### WHAT YOU SHOULD DO
Write each line again exactly as it is, from the opening line of the records below through the one containing "a particle is", and add nothing.
===== SOURCE RECORDS =====
import Summits.AtomisticToContinuum.HydrodynamicLimit.Theorems.BoltzmannGreenKubo.Negative.JointMeasurability
import Summits.AtomisticToContinuum.HydrodynamicLimit.Theorems.AntiMazurCoboundariesDefectSplit

/-!
# The bad set of `InfluenceLocality` is measurable; the error-corrector pressure bound

Route `AntiMazurCoboundaries` of `AtomisticToContinuum/HydrodynamicLimit`, support item
stmt-AtomisticToContinuum-13917 (`LocalCertificateTransfer`), plan step (3) (and refuter g47-2's point (5):
the integrand of `InfluenceLocality` must be shown (null-)measurable before its bound can be combined with
anything by Hölder / Cauchy–Schwarz / invariance). Helper lemmas (`--supports`):

* `ForecastError.localClusterState_tendsto_right` — the range-`R` local forecast of a particle is
  right-continuous in time along sequences (it is a good orbit of a cluster flow, or frozen).
* `ForecastError.bad_iff_countable` — for a GOOD initial datum, "particle `i` is bad on `[0, H]`"
  (`∃ t ∈ [0, H]`, true state `≠` forecast — verbatim the event of the crux `InfluenceLocality`) can be
  tested on the countable set `([0, H] ∩ ℚ) ∪ {H}` (right-continuity of both orbits, uniqueness of limits).
* `ForecastError.measurableSet_good_inter_bad` — hence `good ∩ {i bad}` is measurable.
* `ForecastError.aemeasurable_badCount`, `ForecastError.aemeasurable_exp_badCount` — under any law that does
  not charge the bad data (e.g. `G_N ≪` Liouville) the number of bad particles, and the integrand
  `exp(lam · #bad)` of `InfluenceLocality`, are a.e.-measurable.
* `ForecastError.lintegral_exp_errorQuotient_le` — THE ERROR-CORRECTOR PRESSURE BOUND (plan step (3)
  complete, modulo the crux): under a law preserved by the flow and carried by the good set, for the error
  corrector `E = W_{R,H} − W^{true}_H` and an amplitude `a ≥ 0`,
  `∫ exp(a |s⁻¹(E(Φ_s z) − E(z))|) dμ ≤ ∫ exp((2aHC/s) · #bad(z)) dμ`
  (pointwise bound `abs_errorQuotient_le`, Cauchy–Schwarz, invariance) — the right side is exactly what
  `InfluenceLocality` controls, with `lam = 2aHC/s`.

References: route docstring of stmt-AtomisticToContinuum-13917, step (3); folklore.
-/

noncomputable section

open MeasureTheory Set Filter Topology

namespace Summit.AtomisticToContinuum.HydrodynamicLimit.Theorems

open Literature.Analysis.FluidPDE
open Literature.MathematicalPhysics.KineticTheory (T3)

namespace ForecastError

variable {N : ℕ} {ε : ℝ}

/-- **Right-continuity of local forecasts**: along any sequence of times decreasing to `t`, the range-`R`
local cluster state of particle `i` converges to its value at `t` (a good orbit of the cluster flow is
right-continuous, `flow_tendsto_right`; off the good set the cluster is frozen). [folklore] -/
theorem localClusterState_tendsto_right (Ψ : (k : ℕ) → HardSphereFlow (Torus.geometry (Fin 3)) ε k)
    (R : ℝ) (z : Config N (Fin 3) T3) (i : Fin N) (t : ℝ) {u : ℕ → ℝ} (hu : ∀ k, t ≤ u k)
    (hut : Tendsto u atTop (𝓝 t)) :
    Tendsto (fun k => localClusterState Ψ R (u k) z i) atTop (𝓝 (localClusterState Ψ R t z i)) := by
  -- the statement for an arbitrary cluster `S` and label `m`
  have key : ∀ (S : Finset (Fin N)) (m : Fin S.card),
      Tendsto (fun k => clusterStateIn Ψ S m (u k) z) atTop (𝓝 (clusterStateIn Ψ S m t z)) := by
    intro S m
    by_cases hw : Config.restrictTo S z ∈ (Ψ S.card).good
    · have h1 : ∀ τ, clusterStateIn Ψ S m τ z = (Ψ S.card).flow τ (Config.restrictTo S z) m := fun τ =>
        clusterStateIn_of_mem_good Ψ m τ hw
      simp only [h1]
      exact ((continuous_apply m).tendsto _).comp
        (BoltzmannGreenKuboOrthMomentum.flow_tendsto_right (Ψ S.card) hw t hu hut)
    · have h1 : ∀ τ, clusterStateIn Ψ S m τ z = z (S.orderEmbOfFin rfl m) := fun τ =>
        clusterStateIn_of_not_mem_good Ψ m τ hw
      simp only [h1]
      exact tendsto_const_nhds
  exact key _ _

/-- **Countable reduction of badness.** For a good initial datum `z`, particle `i` is bad on `[0, H]`
(`∃ t ∈ [0, H]` with true state `≠` range-`R` forecast) iff this already happens at a time of the
countable set `([0, H] ∩ ℚ) ∪ {H}`: if the two right-continuous orbits agreed at all rational times of
`(t₀, H)` they would agree at `t₀` (uniqueness of limits). [folklore] -/
theorem bad_iff_countable (Φ : HardSphereFlow (Torus.geometry (Fin 3)) ε N)
    (Ψ : (k : ℕ) → HardSphereFlow (Torus.geometry (Fin 3)) ε k) (R : ℝ) {H : ℝ} (hH : 0 ≤ H)
    {z : Config N (Fin 3) T3} (hz : z ∈ Φ.good) (i : Fin N) :
    (∃ t ∈ Icc (0 : ℝ) H, Φ.flow t z i ≠ localClusterState Ψ R t z i) ↔
      ∃ t ∈ (Icc (0 : ℝ) H ∩ range ((↑) : ℚ → ℝ)) ∪ {H},
        Φ.flow t z i ≠ localClusterState Ψ R t z i := by
  constructor
  · rintro ⟨t₀, ht₀, hne⟩
    by_cases hH' : t₀ = H
    · exact ⟨H, Or.inr rfl, hH' ▸ hne⟩
    have hlt : t₀ < H := lt_of_le_of_ne ht₀.2 hH'
    by_contra hall
    push Not at hall
    -- rational times decreasing to `t₀` inside `(t₀, H)`
    have hq : ∀ k : ℕ, ∃ q : ℚ, t₀ < q ∧ (q : ℝ) < min H (t₀ + 1 / ((k : ℝ) + 1)) := fun k =>
      exists_rat_btwn (lt_min hlt (by linarith [Nat.one_div_pos_of_nat (α := ℝ) (n := k)]))
    choose q hq using hq
    have hu : ∀ k, t₀ ≤ (q k : ℝ) := fun k => (hq k).1.le
    have hut : Tendsto (fun k => (q k : ℝ)) atTop (𝓝 t₀) := by
      have hup : Tendsto (fun k : ℕ => t₀ + 1 / ((k : ℝ) + 1)) atTop (𝓝 t₀) := by
        have := tendsto_const_nhds (x := t₀) (f := (atTop : Filter ℕ)) |>.add
          tendsto_one_div_add_atTop_nhds_zero_nat
        rwa [add_zero] at this
      exact tendsto_of_tendsto_of_tendsto_of_le_of_le tendsto_const_nhds hup hu
        fun k => ((hq k).2.le.trans (min_le_right _ _))
    have h1 : Tendsto (fun k => Φ.flow (q k) z i) atTop (𝓝 (Φ.flow t₀ z i)) :=
      ((continuous_apply i).tendsto _).comp
        (BoltzmannGreenKuboOrthMomentum.flow_tendsto_right Φ hz t₀ hu hut)
    have h2 := localClusterState_tendsto_right Ψ R z i t₀ hu hut
    have heq : (fun k => Φ.flow (q k) z i) = fun k => localClusterState Ψ R (q k) z i := by
      funext k
      exact hall _ (Or.inl ⟨⟨ht₀.1.trans (hu k), (hq k).2.le.trans (min_le_left _ _)⟩,
        mem_range_self _⟩)
    rw [heq] at h1
    exact hne (tendsto_nhds_unique h1 h2)
  · rintro ⟨t, ht, hne⟩
    refine ⟨t, ?_, hne⟩
    rcases ht with ⟨ht, _⟩ | ht
    · exact ht
    · rw [mem_singleton_iff] at ht
      rw [ht]
      exact ⟨hH, le_rfl⟩

/-- At a FIXED time, `{z | (Φ_t z)_i ≠ ζ^{(i,R)}_t(z)}` is measurable (preimage of the off-diagonal under
two measurable maps into the Hausdorff second-countable space `𝕋³ × ℝ³`). [folklore] -/
theorem measurableSet_ne_forecast_at (Φ : HardSphereFlow (Torus.geometry (Fin 3)) ε N)
    (Ψ : (k : ℕ) → HardSphereFlow (Torus.geometry (Fin 3)) ε k) (R t : ℝ) (i : Fin N) :
    MeasurableSet {z : Config N (Fin 3) T3 | Φ.flow t z i ≠ localClusterState Ψ R t z i} := by
  have hf : Measurable fun z : Config N (Fin 3) T3 => Φ.flow t z i :=
    (measurable_pi_apply i).comp (Φ.measurable_flow t)
  have hg : Measurable fun z : Config N (Fin 3) T3 => localClusterState Ψ R t z i := by
    have h : Measurable (Function.uncurry fun (τ : ℝ) (z : Config N (Fin 3) T3) =>
        localClusterState Ψ R τ z i) :=
      measurable_localClusterState Ψ Torus.continuous_geometry_translate Torus.measurable_geometry_sepVec R i
    exact h.of_uncurry_left
  have hrepr : {z : Config N (Fin 3) T3 | Φ.flow t z i ≠ localClusterState Ψ R t z i} =
      (fun z => (Φ.flow t z i, localClusterState Ψ R t z i)) ⁻¹' (Set.diagonal (T3 × EuclideanSpace ℝ (Fin 3)))ᶜ := by
    ext z
    simp only [mem_setOf_eq, mem_preimage, mem_compl_iff, mem_diagonal_iff]
  rw [hrepr]
  exact (hf.prodMk hg) isClosed_diagonal.measurableSet.compl

/-- **Measurability of the bad set on the good set**: `{z ∈ good | ∃ t ∈ [0, H], (Φ_t z)_i ≠ ζ^{(i,R)}_t(z)}`
is measurable (countable reduction `bad_iff_countable`; at a fixed time `measurableSet_ne_forecast_at`).
[folklore] -/
theorem measurableSet_good_inter_bad (Φ : HardSphereFlow (Torus.geometry (Fin 3)) ε N)
    (Ψ : (k : ℕ) → HardSphereFlow (Torus.geometry (Fin 3)) ε k) (R : ℝ) {H : ℝ} (hH : 0 ≤ H)
    (i : Fin N) :
    MeasurableSet {z : Config N (Fin 3) T3 | z ∈ Φ.good ∧
      ∃ t ∈ Icc (0 : ℝ) H, Φ.flow t z i ≠ localClusterState Ψ R t z i} := by
  have hD : ((Icc (0 : ℝ) H ∩ range ((↑) : ℚ → ℝ)) ∪ {H}).Countable :=
    ((countable_range _).mono inter_subset_right).union (countable_singleton H)
  have hrepr : {z : Config N (Fin 3) T3 | z ∈ Φ.good ∧
      ∃ t ∈ Icc (0 : ℝ) H, Φ.flow t z i ≠ localClusterState Ψ R t z i} =
      Φ.good ∩ ⋃ t ∈ (Icc (0 : ℝ) H ∩ range ((↑) : ℚ → ℝ)) ∪ {H},
        {z | Φ.flow t z i ≠ localClusterState Ψ R t z i} := by
    ext z
    rw [mem_setOf_eq, mem_inter_iff, mem_iUnion₂]
    constructor
    · rintro ⟨hz, h⟩
      obtain ⟨t, ht, hne⟩ := (bad_iff_countable Φ Ψ R hH hz i).1 h
      exact ⟨hz, t, ht, hne⟩
    · rintro ⟨hz, t, ht, hne⟩
      exact ⟨hz, (bad_iff_countable Φ Ψ R hH hz i).2 ⟨t, ht, hne⟩⟩
  rw [hrepr]
  exact Φ.measurableSet_good.inter
    (MeasurableSet.biUnion hD fun t _ => measurableSet_ne_forecast_at Φ Ψ R t i)

open scoped Classical in
/-- **The bad count is a.e.-measurable** under any law that does not charge the bad data: the number of
particles whose true state differs from their range-`R` forecast at some time of `[0, H]` (verbatim the
`Finset.card` of the crux `InfluenceLocality`, up to the scaling of `H` and `R`) agrees on the good set with
a sum of indicators of measurable sets. [folklore] -/
theorem aemeasurable_badCount (Φ : HardSphereFlow (Torus.geometry (Fin 3)) ε N)
    (Ψ : (k : ℕ) → HardSphereFlow (Torus.geometry (Fin 3)) ε k) (R : ℝ) {H : ℝ} (hH : 0 ≤ H)
    (μ : Measure (Config N (Fin 3) T3)) (hgood : μ Φ.goodᶜ = 0) :
    AEMeasurable (fun z : Config N (Fin 3) T3 => ((Finset.univ.filter fun i : Fin N =>
      ∃ t ∈ Icc (0 : ℝ) H, Φ.flow t z i ≠ localClusterState Ψ R t z i).card : ℝ)) μ := by
  classical
  set A : Fin N → Set (Config N (Fin 3) T3) := fun i => {z | z ∈ Φ.good ∧
    ∃ t ∈ Icc (0 : ℝ) H, Φ.flow t z i ≠ localClusterState Ψ R t z i} with hAdef
  have hA : ∀ i, MeasurableSet (A i) := fun i => measurableSet_good_inter_bad Φ Ψ R hH i
  set g : Config N (Fin 3) T3 → ℝ := fun z => ∑ i, (A i).indicator (fun _ => (1 : ℝ)) z with hgdef
  have hg : Measurable g := Finset.measurable_sum _ fun i _ => measurable_const.indicator (hA i)
  have hae : ∀ᵐ z ∂μ, z ∈ Φ.good := mem_ae_iff.2 hgood
  refine ⟨g, hg, ?_⟩
  filter_upwards [hae] with z hz
  rw [Finset.card_filter]
  push_cast
  refine Finset.sum_congr rfl fun i _ => ?_
  by_cases hb : ∃ t ∈ Icc (0 : ℝ) H, Φ.flow t z i ≠ localClusterState Ψ R t z i
  · have hzA : z ∈ A i := ⟨hz, hb⟩
    rw [indicator_of_mem hzA, if_pos hb]
  · have hzA : z ∉ A i := fun h => hb h.2
    rw [indicator_of_notMem hzA, if_neg hb]

open scoped Classical in
/-- **The integrand of `InfluenceLocality` is a.e.-measurable** under any law not charging the bad data:
`z ↦ exp(lam · #bad(z))` (as an `ℝ≥0∞`-valued function via `ENNReal.ofReal`). [folklore] -/
theorem aemeasurable_exp_badCount (Φ : HardSphereFlow (Torus.geometry (Fin 3)) ε N)
    (Ψ : (k : ℕ) → HardSphereFlow (Torus.geometry (Fin 3)) ε k) (R : ℝ) {H : ℝ} (hH : 0 ≤ H)
    (μ : Measure (Config N (Fin 3) T3)) (hgood : μ Φ.goodᶜ = 0) (lam : ℝ) :
    AEMeasurable (fun z : Config N (Fin 3) T3 => ENNReal.ofReal (Real.exp (lam *
      ((Finset.univ.filter fun i : Fin N =>
        ∃ t ∈ Icc (0 : ℝ) H, Φ.flow t z i ≠ localClusterState Ψ R t z i).card : ℝ)))) μ :=
  (Real.measurable_exp.comp_aemeasurable
    ((aemeasurable_badCount Φ Ψ R hH μ hgood).const_mul lam)).ennreal_ofReal

/-! ## The error-corrector pressure bound (plan step (3)) -/

open scoped Classical in
/-- **The error-corrector pressure is controlled by the bad-count pressure.** Let `μ` be preserved by
every `Φ_t` and carried by the good set, `f` a one-body observable with `|f| ≤ C`, `0 ≤ H`, `0 < s`,
`0 ≤ a`, and `E = W_{R,H} − W^{true}_H` the error corrector. Then
`∫ exp(a · |s⁻¹ (E(Φ_s z) − E(z))|) dμ ≤ ∫ exp((2aHC/s) · #bad(z)) dμ`, where `#bad(z)` counts the
particles whose true state differs from their range-`R` forecast at some time of `[0, H]` (pointwise
`abs_errorQuotient_le`; Cauchy–Schwarz; the factor at `Φ_s z` has the same law by invariance). [folklore] -/
theorem lintegral_exp_errorQuotient_le (Φ : HardSphereFlow (Torus.geometry (Fin 3)) ε N)
    (Ψ : (k : ℕ) → HardSphereFlow (Torus.geometry (Fin 3)) ε k) (R : ℝ) {H : ℝ} (hH : 0 ≤ H)
    {f : T3 × EuclideanSpace ℝ (Fin 3) → ℝ} {C : ℝ} (hf : ∀ q, |f q| ≤ C) {s : ℝ} (hs : 0 < s)
    (E : Config N (Fin 3) T3 → ℝ)
    (hE : ∀ x, E x = localForecastCorrector Ψ R H f x -
      (-∑ i, ∫ t in (0 : ℝ)..H, (1 - t / H) * f (Φ.flow t x i)))
    (μ : Measure (Config N (Fin 3) T3)) (hinv : ∀ t, MeasurePreserving (Φ.flow t) μ μ)
    (hgood : μ Φ.goodᶜ = 0) {a : ℝ} (ha : 0 ≤ a) :
    ∫⁻ z, ENNReal.ofReal (Real.exp (a * |s⁻¹ * (E (Φ.flow s z) - E z)|)) ∂μ ≤
      ∫⁻ z, ENNReal.ofReal (Real.exp (2 * (a * (H * C / s)) * ((Finset.univ.filter fun i : Fin N =>
        ∃ t ∈ Icc (0 : ℝ) H, Φ.flow t z i ≠ localClusterState Ψ R t z i).card : ℝ))) ∂μ := by
  classical
  -- the bad count and its exponential
  set n : Config N (Fin 3) T3 → ℝ := fun z => ((Finset.univ.filter fun i : Fin N =>
    ∃ t ∈ Icc (0 : ℝ) H, Φ.flow t z i ≠ localClusterState Ψ R t z i).card : ℝ) with hndef
  set b : ℝ := a * (H * C / s) with hbdef
  set G : Config N (Fin 3) T3 → ENNReal := fun z => ENNReal.ofReal (Real.exp (b * n z)) with hGdef
  have hGm : AEMeasurable G μ := aemeasurable_exp_badCount Φ Ψ R hH μ hgood b
  have hmap : Measure.map (Φ.flow s) μ = μ := (hinv s).map_eq
  have hGsm : AEMeasurable (fun z => G (Φ.flow s z)) μ := by
    have hG' : AEMeasurable G (Measure.map (Φ.flow s) μ) := by rwa [hmap]
    exact hG'.comp_measurable (Φ.measurable_flow s)
  -- pointwise: `a |D_E| ≤ b (#bad(Φ_s z) + #bad z)`
  have hpt : ∀ z, ENNReal.ofReal (Real.exp (a * |s⁻¹ * (E (Φ.flow s z) - E z)|)) ≤ G (Φ.flow s z) * G z := by
    intro z
    have h := ForecastError.abs_errorQuotient_le Ψ Φ.flow R hH hf hs E hE z
    rw [hGdef]
    simp only
    rw [← ENNReal.ofReal_mul (Real.exp_pos _).le, ← Real.exp_add]
    refine ENNReal.ofReal_le_ofReal (Real.exp_le_exp.2 ?_)
    calc a * |s⁻¹ * (E (Φ.flow s z) - E z)| ≤ a * (H * C / s * (n (Φ.flow s z) + n z)) :=
          mul_le_mul_of_nonneg_left h ha
      _ = b * n (Φ.flow s z) + b * n z := by rw [hbdef]; ring
  -- Cauchy–Schwarz and invariance
  have hsq : ∀ z, G z ^ (2 : ℝ) = ENNReal.ofReal (Real.exp (2 * b * n z)) := by
    intro z
    rw [hGdef]
    simp only
    rw [ENNReal.ofReal_rpow_of_nonneg (Real.exp_pos _).le (by norm_num), ← Real.exp_mul]
    congr 2
    ring
  have hinvG : ∫⁻ z, G (Φ.flow s z) ^ (2 : ℝ) ∂μ = ∫⁻ z, G z ^ (2 : ℝ) ∂μ := by
    have hG2 : AEMeasurable (fun z => G z ^ (2 : ℝ)) (Measure.map (Φ.flow s) μ) := by
      rw [hmap]; exact hGm.pow_const _
    rw [← lintegral_map' hG2 (Φ.measurable_flow s).aemeasurable, hmap]
  calc ∫⁻ z, ENNReal.ofReal (Real.exp (a * |s⁻¹ * (E (Φ.flow s z) - E z)|)) ∂μ
      ≤ ∫⁻ z, G (Φ.flow s z) * G z ∂μ := lintegral_mono fun z => hpt z
    _ ≤ (∫⁻ z, G (Φ.flow s z) ^ (2 : ℝ) ∂μ) ^ (1 / (2 : ℝ)) * (∫⁻ z, G z ^ (2 : ℝ) ∂μ) ^ (1 / (2 : ℝ)) :=
        ENNReal.lintegral_mul_le_Lp_mul_Lq μ Real.HolderConjugate.two_two hGsm hGm
    _ = (∫⁻ z, G z ^ (2 : ℝ) ∂μ) ^ (1 / (2 : ℝ)) * (∫⁻ z, G z ^ (2 : ℝ) ∂μ) ^ (1 / (2 : ℝ)) := by
        rw [hinvG]
    _ = ∫⁻ z, G z ^ (2 : ℝ) ∂μ := by
        rw [← ENNReal.rpow_add_of_nonneg _ _ (by norm_num) (by norm_num)]
        norm_num
    _ = ∫⁻ z, ENNReal.ofReal (Real.exp (2 * (a * (H * C / s)) * n z)) ∂μ := by
        refine lintegral_congr fun z => ?_
        rw [hsq, hbdef]

end ForecastError

end Summit.AtomisticToContinuum.HydrodynamicLimit.Theorems

end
=====
### WRITTEN RESPONSE
import Summits.AtomisticToContinuum.HydrodynamicLimit.Theorems.BoltzmannGreenKubo.Negative.JointMeasurability
import Summits.AtomisticToContinuum.HydrodynamicLimit.Theorems.AntiMazurCoboundariesDefectSplit

/-!
# The bad set of `InfluenceLocality` is measurable; the error-corrector pressure bound

Route `AntiMazurCoboundaries` of `AtomisticToContinuum/HydrodynamicLimit`, support item
stmt-AtomisticToContinuum-13917 (`LocalCertificateTransfer`), plan step (3) (and refuter g47-2's point (5):
the integrand of `InfluenceLocality` must be shown (null-)measurable before its bound can be combined with
anything by Hölder / Cauchy–Schwarz / invariance). Helper lemmas (`--supports`):

* `ForecastError.localClusterState_tendsto_right` — the range-`R` local forecast of a particle is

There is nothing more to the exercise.